Fame found Tunde unexpectedly, and like all fame, it came with both applause and weight. He learned quickly that recognition is not the same as influence. Virality can make someone visible; depth makes someone respected.
The world wants him to be a symbol, unbroken, flawless, eternally strong. But the man beneath the symbol still feels fear, confusion, loneliness, and exhaustion. There are days he wants an ordinary life, but destiny keeps demanding something larger.
He feels the contradiction deeply: the symbol must never crack, but the man needs space to breathe.
Still, he carries the weight with humility. He refuses to believe his own hype. He uses the spotlight not to elevate himself, but to illuminate the children society easily forgets. His philosophy is simple: turn the spotlight into a flashlight. Use visibility to reveal others. Fame, for him, is only meaningful when it amplifies service.

V. THE EXPRESSION

“Because we always wear caps for those children, you know, so the world can see them and see the possibility of their lives as well.”
Fashion as identity. Cultural pride. The cap. Storytelling through style.
Fashion was never his obsession until he realised it could be a form of storytelling. Today, Tunde’s style is intentional and deeply symbolic; his signature Fìlà (cap) reflects culture, pride, and dignity, and he dresses in the way he wants the children he serves to feel: visible, regal, worthy.
Every child in his programmes wears a cap too, not as decoration but as declaration – a reminder that their identity is not their poverty but their possibility.
Through fashion, Tunde communicates evolution: a Nigerian boy who now understands the power of symbolism, culture, and narrative.

VI. THE LEGACY

“Beyond chess, I want my legacy to be about humanity, to be about true compassion for the ones who suffer more amongst us.”
When the world talks about his legacy, many mention chess. But Tunde sees something much bigger. Chess is only the doorway; humanity is the destination.
As his influence grew, so did public scrutiny. In 2025, when a visit to Nigeria’s president sparked backlash, Tunde addressed it head-on. In a public statement, he emphasised that being honoured by his country’s highest office was not a political endorsement but recognition of his work. Embracing both praise and criticism as valid, he reaffirmed that every decision he makes serves one purpose to uplift the children society overlooks.

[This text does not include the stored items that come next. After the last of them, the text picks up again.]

import Literature.NumberTheory.LFunctions.WeilTwoPrimeOddMarginKBase
import Literature.NumberTheory.LFunctions.WeilTwoPrimeOddMarginKDataP9
import Literature.NumberTheory.LFunctions.WeilBlockRowsP
import HarnessLib

/-!
# Two-prime odd-margin certificate K: the materialized block agrees with `P_r`, rows 13–25

`WeilCert.checkPmRow` (row `k` of the claim `Pm_{kl} = P_r(2k+1, 2l+1)`) for certificate K, by `decide +kernel`. Pure proof file; nothing is asserted.
-/

noncomputable section

namespace Literature.NumberTheory.LFunctions

set_option maxHeartbeats 0 in
/-- Row 13 of the materialized block is row 13 of `P_r` (certificate K). [folklore] -/
theorem checkPmRow1_13_weilCert23K : weilCert23KBase.checkPmRow weilCert23KNu weilCert23KPm 1 13 = true := by
  decide +kernel

set_option maxHeartbeats 0 in
/-- Row 14 of the materialized block is row 14 of `P_r` (certificate K). [folklore] -/
theorem checkPmRow1_14_weilCert23K : weilCert23KBase.checkPmRow weilCert23KNu weilCert23KPm 1 14 = true := by
  decide +kernel

set_option maxHeartbeats 0 in
/-- Row 15 of the materialized block is row 15 of `P_r` (certificate K). [folklore] -/
theorem checkPmRow1_15_weilCert23K : weilCert23KBase.checkPmRow weilCert23KNu weilCert23KPm 1 15 = true := by
  decide +kernel

set_option maxHeartbeats 0 in
/-- Row 16 of the materialized block is row 16 of `P_r` (certificate K). [folklore] -/
theorem checkPmRow1_16_weilCert23K : weilCert23KBase.checkPmRow weilCert23KNu weilCert23KPm 1 16 = true := by
  decide +kernel

set_option maxHeartbeats 0 in
/-- Row 17 of the materialized block is row 17 of `P_r` (certificate K). [folklore] -/
theorem checkPmRow1_17_weilCert23K : weilCert23KBase.checkPmRow weilCert23KNu weilCert23KPm 1 17 = true := by
  decide +kernel

set_option maxHeartbeats 0 in
/-- Row 18 of the materialized block is row 18 of `P_r` (certificate K). [folklore] -/
theorem checkPmRow1_18_weilCert23K : weilCert23KBase.checkPmRow weilCert23KNu weilCert23KPm 1 18 = true := by
  decide +kernel

set_option maxHeartbeats 0 in
/-- Row 19 of the materialized block is row 19 of `P_r` (certificate K). [folklore] -/
theorem checkPmRow1_19_weilCert23K : weilCert23KBase.checkPmRow weilCert23KNu weilCert23KPm 1 19 = true := by
  decide +kernel

set_option maxHeartbeats 0 in
/-- Row 20 of the materialized block is row 20 of `P_r` (certificate K). [folklore] -/
theorem checkPmRow1_20_weilCert23K : weilCert23KBase.checkPmRow weilCert23KNu weilCert23KPm 1 20 = true := by
  decide +kernel

set_option maxHeartbeats 0 in
/-- Row 21 of the materialized block is row 21 of `P_r` (certificate K). [folklore] -/
theorem checkPmRow1_21_weilCert23K : weilCert23KBase.checkPmRow weilCert23KNu weilCert23KPm 1 21 = true := by
  decide +kernel

set_option maxHeartbeats 0 in
/-- Row 22 of the materialized block is row 22 of `P_r` (certificate K). [folklore] -/
theorem checkPmRow1_22_weilCert23K : weilCert23KBase.checkPmRow weilCert23KNu weilCert23KPm 1 22 = true := by
  decide +kernel

set_option maxHeartbeats 0 in
/-- Row 23 of the materialized block is row 23 of `P_r` (certificate K). [folklore] -/
theorem checkPmRow1_23_weilCert23K : weilCert23KBase.checkPmRow weilCert23KNu weilCert23KPm 1 23 = true := by
  decide +kernel

set_option maxHeartbeats 0 in
/-- Row 24 of the materialized block is row 24 of `P_r` (certificate K). [folklore] -/
theorem checkPmRow1_24_weilCert23K : weilCert23KBase.checkPmRow weilCert23KNu weilCert23KPm 1 24 = true := by
  decide +kernel

set_option maxHeartbeats 0 in
/-- Row 25 of the materialized block is row 25 of `P_r` (certificate K). [folklore] -/
theorem checkPmRow1_25_weilCert23K : weilCert23KBase.checkPmRow weilCert23KNu weilCert23KPm 1 25 = true := by
  decide +kernel


end Literature.NumberTheory.LFunctions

He dreams of building the world’s largest free school, “a place where children can walk in with nothing but curiosity and walk out with purpose, dignity, and skill.” A place where orphans and children from forgotten places feel seen and empowered.
He wants to be remembered not as “the man who played chess,” but as “the man who created access.” A man who believed the children society ignored were protagonists, not victims. A man who lived a life defined by compassion. A man moved by God, steadied by faith, and carried by grace.
If one word defines him, it is grace the unseen force that made his unlikely journey possible.

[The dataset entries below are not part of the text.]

/-- Componentwise evaluation of `Pi.semialgHomPi`: the `i`-th component is `p i (a (r i))`.
(In Mathlib's namespace `Pi`: a deliberate extension under FLT's name, for dot notation and so that
the later packet files apply unchanged — CONVENTIONS §2.)
[cite: FLTProject2025, FLT/Mathlib/Algebra/Algebra/Pi.lean · Pi.semialgHomPi_apply] -/
@[simp]
theorem Pi.semialgHomPi_apply {I J : Type*} {R S : Type*} (f : I → Type*)
    (g : J → Type*) [CommSemiring R] [CommSemiring S] {φ : R →+* S}
    [(i : I) → Semiring (f i)] [(i : I) → Algebra S (f i)] [(j : J) → Semiring (g j)]
    [(j : J) → Algebra R (g j)] {r : I → J} (p : (i : I) → g (r i) →ₛₐ[φ] f i)
    (a : (j : J) → g j) (i : I) :
    Pi.semialgHomPi _ _ p a i = p i (a (r i)) := rfl

/-- Let `f : α → β` be a function on index types. A family of `R`-algebra equivalences, indexed by
`b : β`, between the product over the fiber of `b` under `f` given as
`∀ (σ : { a : α // f a = b }) → γ₁ σ.1) ≃ₐ[R] γ₂ b` lifts to an equivalence over the products
`∀ a, γ₁ a ≃ₐ[R] ∀ b, γ₂ b`. This is `Equiv.piCongrFiberwise` as an `AlgEquiv`.
(In Mathlib's namespace `AlgEquiv`: a deliberate extension under FLT's name, for dot notation and
so that the later packet files apply unchanged — CONVENTIONS §2.)
[cite: FLTProject2025, FLT/Mathlib/Algebra/Algebra/Pi.lean · AlgEquiv.piCongrFiberwise] -/
def AlgEquiv.piCongrFiberwise {α : Type*} {β : Type*} {R : Type*} {γ₁ : α → Type*} {γ₂ : β → Type*}
    {f : α → β} [CommSemiring R] [(a : α) → Semiring (γ₁ a)] [(b : β) → Semiring (γ₂ b)]
    [(a : α) → Algebra R (γ₁ a)] [(b : β) → Algebra R (γ₂ b)]
    (e : (b : β) → ((x : { x : α // f x = b }) → γ₁ x.1) ≃ₐ[R] γ₂ b) :
    ((a : α) → γ₁ a) ≃ₐ[R] ((b : β) → γ₂ b) where
  __ := Equiv.piCongrFiberwise fun _ => (e _).toEquiv
  map_add' _ _ := by funext b; simp [← Pi.add_def]
  map_mul' _ _ := by funext b; simp [← Pi.mul_def]
  commutes' r := by funext b; simp [← (e b).commutes' r, Pi.algebraMap_def]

VII. THE NEXT CHAPTER: BEING

“I’ve gone through many evolutions, and it is time to just be!”
After years of running, fighting, building, and giving, Tunde is entering a quieter chapter – one defined by stillness and self-acceptance.
He is learning that he doesn’t need to prove his worth through constant doing. He can simply be. He can trust the wisdom he has earned through pain, love, service, and faith.
And even in this stillness, his vision continues to evolve.
Tunde wants to infuse chess into the fabric of pop culture; fashion, music, film, commercials, youth expression, just as he recently did with the Hennessy campaign. He believes strategy and intellect should sit comfortably beside creativity and celebrity. He wants African youth to see intelligence as cool, aspirational, and culturally relevant.
He is, in many ways, making intellectualism cool again.
This next chapter is about grounding himself while expanding the world’s imagination. It is about authenticity without performance. Wisdom without noise. Being without striving.
A man becoming whole, not for the world, but for himself.